Hidayatullah.com - Hidup Bahagia Tanpa TV (2)
Sabar.
Ah…, rasanya kata ini yang kerap kali hilang ketika kita memerintahkan
anak-anak kita untuk mendirikan shalat. Karena keinginan yang kuat agar
mereka menjadi anak-anak shalih yang mendoakan, kita haruskan mereka
melakukan shalat bahkan ketika usianya belum genap empat tahun. Karena
besarnya tekad agar mereka tidak mengabaikan shalat, kita memarahi
anak-anak dengan ucapan dan cubitan atas sebab kurang seriusnya mereka
shalat, padahal usianya baru saja memasuki lima tahun.

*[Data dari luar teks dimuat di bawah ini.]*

/-
Copyright (c) 2026 the pub-hodgecm-mathlib formalisation cell (harness21).  Prover seat hodgecm-mathlib-K2E3-p20 (g0),
Track B «K2-LIT» ∕ h413, line `K2_E3_EllipticInputs`, unit U5Kazhdan, SIGS-TABLE row #20 (`sig_K2E3PseudoCoeffValueAtOneL2`) — the
★-closable REDUCTION half.  2026-09-03.
-/
import Literature.NumberTheory.Rogawski1990.Ch12Sec6   -- ★ carpet `Ch12Sec6.PseudoCoeffTrace` [§12.6 p. 187]; brings ★ `Ch12Sec5.EllipticData` (`IsPseudoCoeff`, `IsL2`, `innerG`, `char`, `orbInt`)
import HarnessLib

/-!
# K2_E3 road (h413 = stmt-HodgeConjecture-24833), U5-f «THE FORMAL DEGREE `f_π(1) = d(π) > 0`» — REDUCTION to the Plancherel formula
# (discrete part, cuspidal functions) + the orthonormality of the `L²` characters + «`Tr π′(f_π) = ⟨χ_{π′}, χ_π⟩_e`»

Cell `pub/hodgecm-mathlib` (D-0151), Track B, line `Summits/HodgeConjecture/HodgeConjecture/Cruxes/H413/Lines/K2_E3_EllipticInputs.lean`,
unit module `…Lines/K2_E3_EllipticInputsSigs_U5Kazhdan.lean` (87d8b4c974a167d7), socket `sig_K2E3PseudoCoeffValueAtOneL2` (row #20, L–XL):
«for `π` square-integrable and `f` ANY pseudo-coefficient of `π`, `f(1)` is real and positive».  Helper file (`--supports stmt-HodgeConjecture-24833
--as helper`, no socket closed); THEOREMS ONLY (no `def`, no instance, no notation, no named fact, no `sorry`); the §12.5 datum `𝔇` is a BINDER on
GENERIC carriers `G ⊃ H` (so the theorems apply verbatim at the organ's pinned datum on `U(Φ₃)(L⁺_v)`).

THE MATHEMATICS [Rogawski1990, §12.7, proof of Lemma 12.7.2, p. 194]: «By the Plancherel formula, `f_π(1) = d(π)`», «Formal degrees are positive»
(p. 195).  Spelled out: for `f` a pseudo-coefficient of the square-integrable class `π` [§12.6 p. 187: `f ∈ C_c^∞(G)`, `Φ(γ, f) = 0` on `Gʳ ∖ Gᵉ`,
`Φ(γ, f) = \overline{χ_π(γ)}` on `Gᵉ`] the regular non-elliptic orbital integrals of `f` vanish («`f` is cuspidal»), so the Plancherel formula of
Harish-Chandra [Waldspurger2003] has no continuous term at `f` (the characters of the representations unitarily induced from proper parabolic
subgroups are supported off `Gᵉ`) and reads
  (DISC-PL)  `f(1) = Σ_{σ ∈ E₂(G)} d(σ) · Tr σ(f)`,  `d(σ) > 0` the formal degree of `σ` for the Haar measure `dg` of the datum;
by «`Tr σ(f_π) = ⟨χ_σ, χ_π⟩_e`» [§12.6 p. 187, «by the Weyl integration formula»; ★ carpet `Ch12Sec6.PseudoCoeffTrace`, derived in house at rung 0 by
★ `F0P3cStCharTSPctOut.pseudoCoeffTrace_Gqs`] and the orthonormality of the square-integrable characters «`⟨χ_σ, χ_π⟩_e = δ_{σ,π}`» [Prop. 12.6.1 (a)
p. 188 + [K] Thm. K; socket `sig_K2E3KazhdanL2Orthonormal`, row #15] every term but `σ = π` vanishes: `f(1) = d(π)`, a positive real.

WHAT THIS FILE PROVES (sorry-free, generic datum): with the three inputs as HYPOTHESES — `hPCT` (the carpet relation, or only its instance at `f`),
`hOrtho` (orthonormality against `π` on the `L²` classes — the consequent of `sig_K2E3KazhdanL2Orthonormal` BY SHAPE) and `hPL` (DISC-PL as a `HasSum`
over the subtype of `L²` classes, for cuspidal test functions) —
* §1 **`apply_one_eq_formalDegree_of_discretePlancherel`**: `f 1 = d π`;
* §2 **`apply_one_im_zero_re_pos_of_discretePlancherel`**: `(f 1).im = 0 ∧ 0 < (f 1).re` — the consequent of `sig_K2E3PseudoCoeffValueAtOneL2`
  TOKEN FOR TOKEN (so row #20 = DISC-PL ⊕ row #15 ⊕ PCT, the last being ★ at rung 0);
* §3 **`exists_formalDegree_of_discretePlancherel`**: the organ's O3 letter «formal degrees» `∃ d, (∀ π f, 𝔇.IsL2 π → 𝔇.IsPseudoCoeff π f →
  f 1 = d π) ∧ (∀ π, 𝔇.IsL2 π → 0 < d π)` (★ `F0P3cStCharTSRung0Ten` :213, ★ `F0P3cStCharTSPcValueAtOne` §2) from the same three inputs, WITHOUT the
  germ clause (GERM-3).
WHAT IT DOES NOT PROVE: DISC-PL itself (Harish-Chandra's Plancherel theorem for `U(3)(F)`, discrete part — no layer in the tree: the only
formal-degree currency is the posited field ★ `Ch12Sec7.Dict.fdeg`), nor row #15.  HONEST LABEL: count-neutral; HC_CM is proved only modulo the 7
printed citations (2 remaining named inputs: hLiu418 = stmt-HodgeConjecture-24832, h413 = stmt-HodgeConjecture-24833) until rung 0 closes; this
`--supports` helper retires nothing by itself.

## References
* [Rogawski1990] J. D. Rogawski, *Automorphic Representations of Unitary Groups in Three Variables*, Ann. of Math. Stud. 123 (1990): §12.6
  p. 187 (pseudo-coefficients, «`Tr(π′(f_π)) = ⟨χ_{π′}, χ_π⟩_e`»), Prop. 12.6.1 (a) p. 188; §12.7 proof of Lemma 12.7.2 pp. 194–195 («By the
  Plancherel formula, `f_π(1) = d(π)`», «Formal degrees are positive»).
* [Waldspurger2003] J.-L. Waldspurger, *La formule de Plancherel pour les groupes p-adiques (d'après Harish-Chandra)*, J. Inst. Math. Jussieu 2
  (2003) 235–333 (the Plancherel formula; formal degrees of the discrete series).
* [Kazhdan1986CuspidalGeometry] D. Kazhdan, *Cuspidal geometry of p-adic groups*, J. Analyse Math. 47 (1986) 1–36 (cuspidal functions; [K] of the print).
-/

set_option autoImplicit false
-- the mandated namespace has the single-problem summit's repeated segment (`HodgeConjecture.HodgeConjecture`)
set_option linter.dupNamespace false

noncomputable section

open MeasureTheory
open Literature.NumberTheory.Rogawski1990 Literature.NumberTheory.Rogawski1990.Ch12Sec5
open Literature.NumberTheory.Automorphic

namespace Summit.HodgeConjecture.HodgeConjecture.Cruxes.H413.K2E3PseudoCoeffValueAtOneL2OfPlancherel

section Generic

variable {G H' : Type} [Group G] [TopologicalSpace G] [IsTopologicalGroup G] [MeasurableSpace G]
  [∀ γ : G, MeasurableSpace (G ⧸ Subgroup.centralizer ({γ} : Set G))] [MeasurableSpace (G ⧸ Subgroup.center G)]
  [Group H'] [TopologicalSpace H'] [IsTopologicalGroup H'] [MeasurableSpace H']

/-! ## §1 `f_π(1) = d(π)` from (DISC-PL), the trace identity at `f_π`, and orthonormality against `π` -/

open scoped Classical in
/-- **«By the Plancherel formula, `f_π(1) = d(π)`» — POINTWISE form.**  Let `𝔇` be a §12.5 datum on `G ⊃ H`, `π` a square-integrable class and `f`
a pseudo-coefficient of `π` [§12.6 p. 187].  IF (i) `Tr σ(f) = ⟨χ_σ, χ_π⟩_e` for every square-integrable `σ` (the carpet relation
`Ch12Sec6.PseudoCoeffTrace` at `f`; «by the Weyl integration formula», p. 187), (ii) `⟨χ_σ, χ_π⟩_e = δ_{σ,π}` for every square-integrable `σ`
(Prop. 12.6.1 (a) + [K] Thm. K — row #15), and (iii) (DISC-PL) the Plancherel formula at the cuspidal function `f`:
`Σ_{σ ∈ E₂(G)} d(σ) Tr σ(f) = f(1)` (as a `HasSum` over the `L²` classes), THEN `f(1) = d(π)`.  Proof: by (i)–(ii) the Plancherel series has the
single non-zero term `d(π)` at `σ = π`. [cite: Rogawski1990, §12.7 Lemma 12.7.2 (proof) p. 194] [cite: Rogawski1990, §12.6 p. 187]
[cite: Waldspurger2003, formule de Plancherel] -/
theorem apply_one_eq_formalDegree_of_hasSum (𝔇 : EllipticData G H') {π : IrrClass G} {f : G → ℂ} (d : IrrClass G → ℝ)
    (hTr : ∀ σ : IrrClass G, 𝔇.IsL2 σ → σ.smoothTrace 𝔇.μG f = 𝔇.innerG (𝔇.char σ) (𝔇.char π))
    (hOrtho : ∀ σ : IrrClass G, 𝔇.IsL2 σ → 𝔇.innerG (𝔇.char σ) (𝔇.char π) = if σ = π then 1 else 0)
    (hPLf : HasSum (fun σ : {σ : IrrClass G // 𝔇.IsL2 σ} => ((d (σ : IrrClass G) : ℝ) : ℂ) * (σ : IrrClass G).smoothTrace 𝔇.μG f) (f 1))
    (hπ : 𝔇.IsL2 π) : f 1 = (d π : ℂ) := by
  -- the Plancherel series of `f` is the single term `d(π)` at `σ = π`
  have hterm : (fun σ : {σ : IrrClass G // 𝔇.IsL2 σ} => ((d (σ : IrrClass G) : ℝ) : ℂ) * (σ : IrrClass G).smoothTrace 𝔇.μG f) =
      fun σ : {σ : IrrClass G // 𝔇.IsL2 σ} => if σ = ⟨π, hπ⟩ then ((d π : ℝ) : ℂ) else 0 := by
    funext σ
    rw [hTr σ σ.2, hOrtho σ σ.2]
    by_cases hσ : σ = ⟨π, hπ⟩
    · subst hσ
      simp
    · have hσ' : (σ : IrrClass G) ≠ π := fun h => hσ (Subtype.ext h)
      rw [if_neg hσ', if_neg hσ, mul_zero]
  rw [hterm] at hPLf
  exact (hPLf.unique (hasSum_ite_eq _ _))

open scoped Classical in
/-- **«By the Plancherel formula, `f_π(1) = d(π)`»** [Rogawski1990, p. 194] at a §12.5 datum `𝔇` on generic carriers, from THREE inputs as hypotheses:
`hPCT` — «`Tr π′(f_π) = ⟨χ_{π′}, χ_π⟩_e`» for every class `π′` and every pseudo-coefficient (★ carpet `Ch12Sec6.PseudoCoeffTrace 𝔇`, p. 187);
`hOrtho` — the square-integrable characters are orthonormal for `⟨ , ⟩_e` (Prop. 12.6.1 (a) + [K] Thm. K; the consequent of socket
`sig_K2E3KazhdanL2Orthonormal` BY SHAPE); `hPL` — (DISC-PL) for every `f ∈ C_c^∞(G)` whose regular non-elliptic orbital integrals vanish (a CUSPIDAL
function — every pseudo-coefficient is one, by the first clause of its definition), `f(1) = Σ_{σ ∈ E₂(G)} d(σ) Tr σ(f)` (Harish-Chandra's Plancherel
formula: at a cuspidal `f` the continuous spectrum contributes nothing).  THEN every pseudo-coefficient `f` of a square-integrable `π` has `f(1) = d(π)`.
[cite: Rogawski1990, §12.7 Lemma 12.7.2 (proof) p. 194] [cite: Rogawski1990, §12.6 Prop. 12.6.1 (a) p. 188] [cite: Waldspurger2003, formule de Plancherel] -/
theorem apply_one_eq_formalDegree_of_discretePlancherel (𝔇 : EllipticData G H') (hPCT : Ch12Sec6.PseudoCoeffTrace 𝔇)
    (hOrtho : ∀ π π' : IrrClass G, 𝔇.IsL2 π → 𝔇.IsL2 π' → 𝔇.innerG (𝔇.char π) (𝔇.char π') = if π = π' then 1 else 0)
    (d : IrrClass G → ℝ)
    (hPL : ∀ f : G → ℂ, f ∈ SchwartzBruhat G → (∀ γ ∈ 𝔇.regG \ 𝔇.ellG, 𝔇.orbInt γ f = 0) →
      HasSum (fun σ : {σ : IrrClass G // 𝔇.IsL2 σ} => ((d (σ : IrrClass G) : ℝ) : ℂ) * (σ : IrrClass G).smoothTrace 𝔇.μG f) (f 1))
    {π : IrrClass G} {f : G → ℂ} (hπ : 𝔇.IsL2 π) (hf : 𝔇.IsPseudoCoeff π f) : f 1 = (d π : ℂ) :=
  apply_one_eq_formalDegree_of_hasSum 𝔇 d (fun σ _ => hPCT π σ f hf) (fun σ hσ => hOrtho σ π hσ hπ) (hPL f hf.1 hf.2.1) hπ

/-! ## §2 The consequent of `sig_K2E3PseudoCoeffValueAtOneL2`: `f(1)` is real and positive -/

open scoped Classical in
/-- **ROW #20's CONSEQUENT, TOKEN FOR TOKEN, from (DISC-PL) ⊕ orthonormality ⊕ the trace identity**: for `π` square-integrable and `f` ANY
pseudo-coefficient of `π`, `(f 1).im = 0 ∧ 0 < (f 1).re` — «`f_π(1) = d(π)`», «Formal degrees are positive» [Rogawski1990, pp. 194–195] — GIVEN
`hPCT` (★ carpet `Ch12Sec6.PseudoCoeffTrace`), `hOrtho` (row #15's consequent by shape) and (DISC-PL) with positive formal degrees `hdpos`.  This is
the reduction «`sig_K2E3PseudoCoeffValueAtOneL2` ⟸ DISC-PL ⊕ `sig_K2E3KazhdanL2Orthonormal` ⊕ PCT» (PCT is ★ in house at rung 0,
`F0P3cStCharTSPctOut.pseudoCoeffTrace_Gqs`). [cite: Rogawski1990, §12.7 Lemma 12.7.2 (proof) pp. 194–195] [cite: Waldspurger2003, formule de Plancherel] -/
theorem apply_one_im_zero_re_pos_of_discretePlancherel (𝔇 : EllipticData G H') (hPCT : Ch12Sec6.PseudoCoeffTrace 𝔇)
    (hOrtho : ∀ π π' : IrrClass G, 𝔇.IsL2 π → 𝔇.IsL2 π' → 𝔇.innerG (𝔇.char π) (𝔇.char π') = if π = π' then 1 else 0)
    (d : IrrClass G → ℝ) (hdpos : ∀ σ : IrrClass G, 𝔇.IsL2 σ → 0 < d σ)
    (hPL : ∀ f : G → ℂ, f ∈ SchwartzBruhat G → (∀ γ ∈ 𝔇.regG \ 𝔇.ellG, 𝔇.orbInt γ f = 0) →
      HasSum (fun σ : {σ : IrrClass G // 𝔇.IsL2 σ} => ((d (σ : IrrClass G) : ℝ) : ℂ) * (σ : IrrClass G).smoothTrace 𝔇.μG f) (f 1)) :
    ∀ (π : IrrClass G) (f : G → ℂ), 𝔇.IsL2 π → 𝔇.IsPseudoCoeff π f → (f 1).im = 0 ∧ 0 < (f 1).re := by
  intro π f hπ hf
  rw [apply_one_eq_formalDegree_of_discretePlancherel 𝔇 hPCT hOrtho d hPL hπ hf, Complex.ofReal_im, Complex.ofReal_re]
  exact ⟨rfl, hdpos π hπ⟩

/-! ## §3 The organ's O3 letter «formal degrees» from the same three inputs (no germ clause) -/

open scoped Classical in
/-- **THE O3 LETTER «FORMAL DEGREES» of the (S-𝔑) block** (★ `F0P3cStCharTSRung0Ten` :213 ∕ ★ `F0P3cStCharTSPcValueAtOne` §2, there obtained from
POS-ONE through the germ clause (GERM-3)): `∃ d, (∀ π f, 𝔇.IsL2 π → 𝔇.IsPseudoCoeff π f → f 1 = d π) ∧ (∀ π, 𝔇.IsL2 π → 0 < d π)` — here read
off (DISC-PL) ⊕ orthonormality ⊕ the trace identity directly, the witness being the formal degrees of (DISC-PL) themselves («`f_π(1) = d(π)`»,
«Formal degrees are positive»). [cite: Rogawski1990, §12.7 Lemma 12.7.2 (proof) pp. 194–195] [cite: Waldspurger2003, formule de Plancherel] -/
theorem exists_formalDegree_of_discretePlancherel (𝔇 : EllipticData G H') (hPCT : Ch12Sec6.PseudoCoeffTrace 𝔇)
    (hOrtho : ∀ π π' : IrrClass G, 𝔇.IsL2 π → 𝔇.IsL2 π' → 𝔇.innerG (𝔇.char π) (𝔇.char π') = if π = π' then 1 else 0)
    (hPL : ∃ d : IrrClass G → ℝ, (∀ σ : IrrClass G, 𝔇.IsL2 σ → 0 < d σ) ∧
      ∀ f : G → ℂ, f ∈ SchwartzBruhat G → (∀ γ ∈ 𝔇.regG \ 𝔇.ellG, 𝔇.orbInt γ f = 0) →
        HasSum (fun σ : {σ : IrrClass G // 𝔇.IsL2 σ} => ((d (σ : IrrClass G) : ℝ) : ℂ) * (σ : IrrClass G).smoothTrace 𝔇.μG f) (f 1)) :
    ∃ d : IrrClass G → ℝ, (∀ (π : IrrClass G) (f : G → ℂ), 𝔇.IsL2 π → 𝔇.IsPseudoCoeff π f → f 1 = (d π : ℂ)) ∧
      (∀ π : IrrClass G, 𝔇.IsL2 π → 0 < d π) := by
  obtain ⟨d, hdpos, hPL⟩ := hPL
  exact ⟨d, fun π f hπ hf => apply_one_eq_formalDegree_of_discretePlancherel 𝔇 hPCT hOrtho d hPL hπ hf, hdpos⟩

end Generic

end Summit.HodgeConjecture.HodgeConjecture.Cruxes.H413.K2E3PseudoCoeffValueAtOneL2OfPlancherel

end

Atau…, kita mudah
marah kepada mereka disebabkan kita tidak mau bersusah-payah berusaha?
Kita ingin memperoleh hasil yang cepat dengan usaha yang sedikit.
Apa
yang membuat para orangtua semakin menipis kesabarannya? Selain karena
lemahnya tujuan dan tidak adanya visi ke depan dalam mendidik anak,
banyaknya waktu menonton TV juga sangat berpengaruh. Selama menonton TV,
otak kita cenderung pasif. Ron Kauffman, pendiri situs TurnOffYourTV.com, menunjukkan
bahwa selama menonton TV pikiran dan badan kita bersifat pasif (berada
pada kondisi alfa). Tidak siap untuk berpikir. Jika keadaan ini terus
berlanjut, orangtua akan cenderung bersikap dan bertindak secara
reaktif. Bukan responsif. Mereka mudah marah ketika mendapati anak
melakukan apa yang dirasa mengganggu. Mereka juga mudah bertindak kasar
jika anak tidak segera melakukan apa yang diinginkan orangtua. Apalagi
jika sebelumnya mereka sudah memiliki kecenderungantemperamental,
semakin cepatlah mereka naik darah.
Di luar itu, secara alamiah
kita –anak-anak maupun dewasa—cenderung tidak siap melakukan pekerjaan
lain secara tiba-tiba jika sedang asyik melakukan yang lain. Kalau Anda
sedang asyik nonton pertandingan sepak bola, telepon dari bos Anda pun
bisa terasa sangat mengganggu. Apalagi kalau gangguan itu berupa
permintaan istri untuk membersihkan kamar mandi, keasyikan menonton
atraksi kiper menepis bola bisa membuat emosi Anda mendidih. Apatah lagi
jika gangguan itu datang dari rengekan anak Anda yang minta diantar
pipis…!
Jika menonton TV sudah menjadi bagian hidup orangtua yang
menyita waktu berjam-jam setiap harinya, pola perilaku yang reaktif,
impulsif dan emosional itu lama-lama menjadi karakter pengasuhan.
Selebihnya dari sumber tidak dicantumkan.